import Summits.ABC.IUTFork.Conditional.WRowLicenceTripleSocketMLocalTypeSlot
import Summits.ABC.IUTFork.Conditional.WRowLicenceTripleSocketMSlotLevel
import Summits.ABC.IUTFork.Conditional.WRowFrey73NineteenInhabitedHalf
import Summits.ABC.IUTFork.Conditional.RefBandsInhTypeLevelsBand1025227
import Summits.ABC.IUTFork.Conditional.WRowHexLamSevenSevenFortyOne
import HarnessLib

/-!
# Branch C / R-W, reading (U), M line: M-SETTING twins of K-line INH theorems under a MODEL CLAUSE / LOCAL TYPE / single-level shape — batch B
# (abc-iut cell, branch C, row «C:INH-M-TWIN-RESIDUE» item (e), standing duty; seat abc-iut-C-cert-2 gen 8; C LEAD KEY 2026-08-27T13:11Z)

Record-only PROOF file (D-0012; 0 definitions, 0 `Prop` facts, nothing re-typed) of the abc-iut cell. TAKES NO SIDE on [IUTchIII] Cor. 3.12
(S. Mochizuki, *Inter-universal Teichmüller theory III*, Cor. 3.12 p. 173–174; Step (xi-f) p. 184) or on any author; «inhabited as typed» ≠
«asserted in print».

Each K theorem below is a ≤ 6-line application («wrapper») of a K socket / K theorem that already has an M twin in the tree (this seat's
`WRowM.licence_triple_slot_of_localType` p529891, `WRowM.licence_triple_unconditional_slot_level` (gen 8), …) — so its M twin repeats the SAME
lines with the M names: SAME certificate BY NAME (no number re-derived), SAME envelope exponents, SAME `j ≠ 1728` discharge, SAME model-clause /
local-type discharge (`IsSquare`, `e(·|p) = 30·l`, …) VERBATIM on the K side; conclusion = `Thm311ToCor312.Licence` at the M-LEVEL setting of the
datum's own ideles `settingPrVolSharpM T.D hlog (tOfIdeleData T.D r) (tqM … r …) …` (every idele datum `r`, every analytic `logvK`, any
`htq0/Sq/htq1`), whose (U) binder therefore reads INHABITED AS TYPED where the K theorem says (under the same clause).

THIS FILE (4 theorems): `WRowM.licence_frey73_nineteen_of_localType30_M` (K `WRow.licence_frey73_nineteen_of_localType30`, `WRowFrey73NineteenInhabitedHalf`) · `WRowM.licence_frey73_nineteen_of_isSquare_M` (K `WRow.licence_frey73_nineteen_of_isSquare`, `WRowFrey73NineteenInhabitedHalf`) · `WRowM.licence_triple_1025227_typelevels_e10_M` (K `WRow.licence_triple_1025227_typelevels_e10`, `RefBandsInhTypeLevelsBand1025227`) · `WRowM.licence_lamSeven_seven_fortyOne_M` (K `WRow.licence_lamSeven_seven_fortyOne`, `WRowHexLamSevenSevenFortyOne`)

HONEST SCOPE: OUR sharp containers and Dupuy–Hilado's typed (Ind1)/(Ind2); STRONGER-THAN-PRINT hull reading; a socket discharges nothing;
statements under a model clause stay under it; non-emptiness of the datum type, admissibility and Szpiro-badness NOT claimed; explicit hypothesis
counts of the record books UNCHANGED; an M twin changes NO K-line census count; nothing about the printed GLOBAL inequality or the number-level
corollary; typed ≠ proved; instantiated ≠ endorsed; no abc claim. [cite: Mochizuki2012, IUTchI Def. 3.1 (b),(c) pp. 61–62, Ex. 3.2 (iv) p. 71;
IUTchIII Cor. 3.12 Step (xi-f) p. 184; IUTchIV Thm. 1.10 p. 22, Prop. 1.2 (i)(ii) p. 10, Prop. 1.4 (ii) p. 13, Cor. 2.2 (ii) proof (P5) p. 46]
[cite: DupuyHilado2025, §3.3, §3.4, §4.9, §4.12] [claim: Mochizuki2012, status: disputed] for every IUT sentence. PROOF-ONLY: no definitions.
-/

noncomputable section

open Set Function Metric NumberField IsDedekindDomain

namespace Summit.ABC.IUTFork.Conditional

open Thm311 Thm311.Real Cor312 Cor312Vol Cor312Prov Literature.IUT.LogThetaLattice Literature.IUT.LogVolume
  Literature.IUT.HodgeTheaters Literature.IUT.LogVolume.Cor22
open Literature.NumberTheory.NumberFields Literature.NumberTheory.GaloisRepresentations.Ultrametric
open Literature.NumberTheory.DiophantineGeometry Literature.NumberTheory.DiophantineGeometry.GenEll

:: The problem ::
Copy each line exactly, from the line containing "Literature.IUT.HodgeTheaters Literature.IUT.LogVolume.Cor22" down to the last line of the material, and no other lines.

:: Written solution ::
  Literature.IUT.HodgeTheaters Literature.IUT.LogVolume.Cor22
open Literature.NumberTheory.NumberFields Literature.NumberTheory.GaloisRepresentations.Ultrametric
open Literature.NumberTheory.DiophantineGeometry Literature.NumberTheory.DiophantineGeometry.GenEll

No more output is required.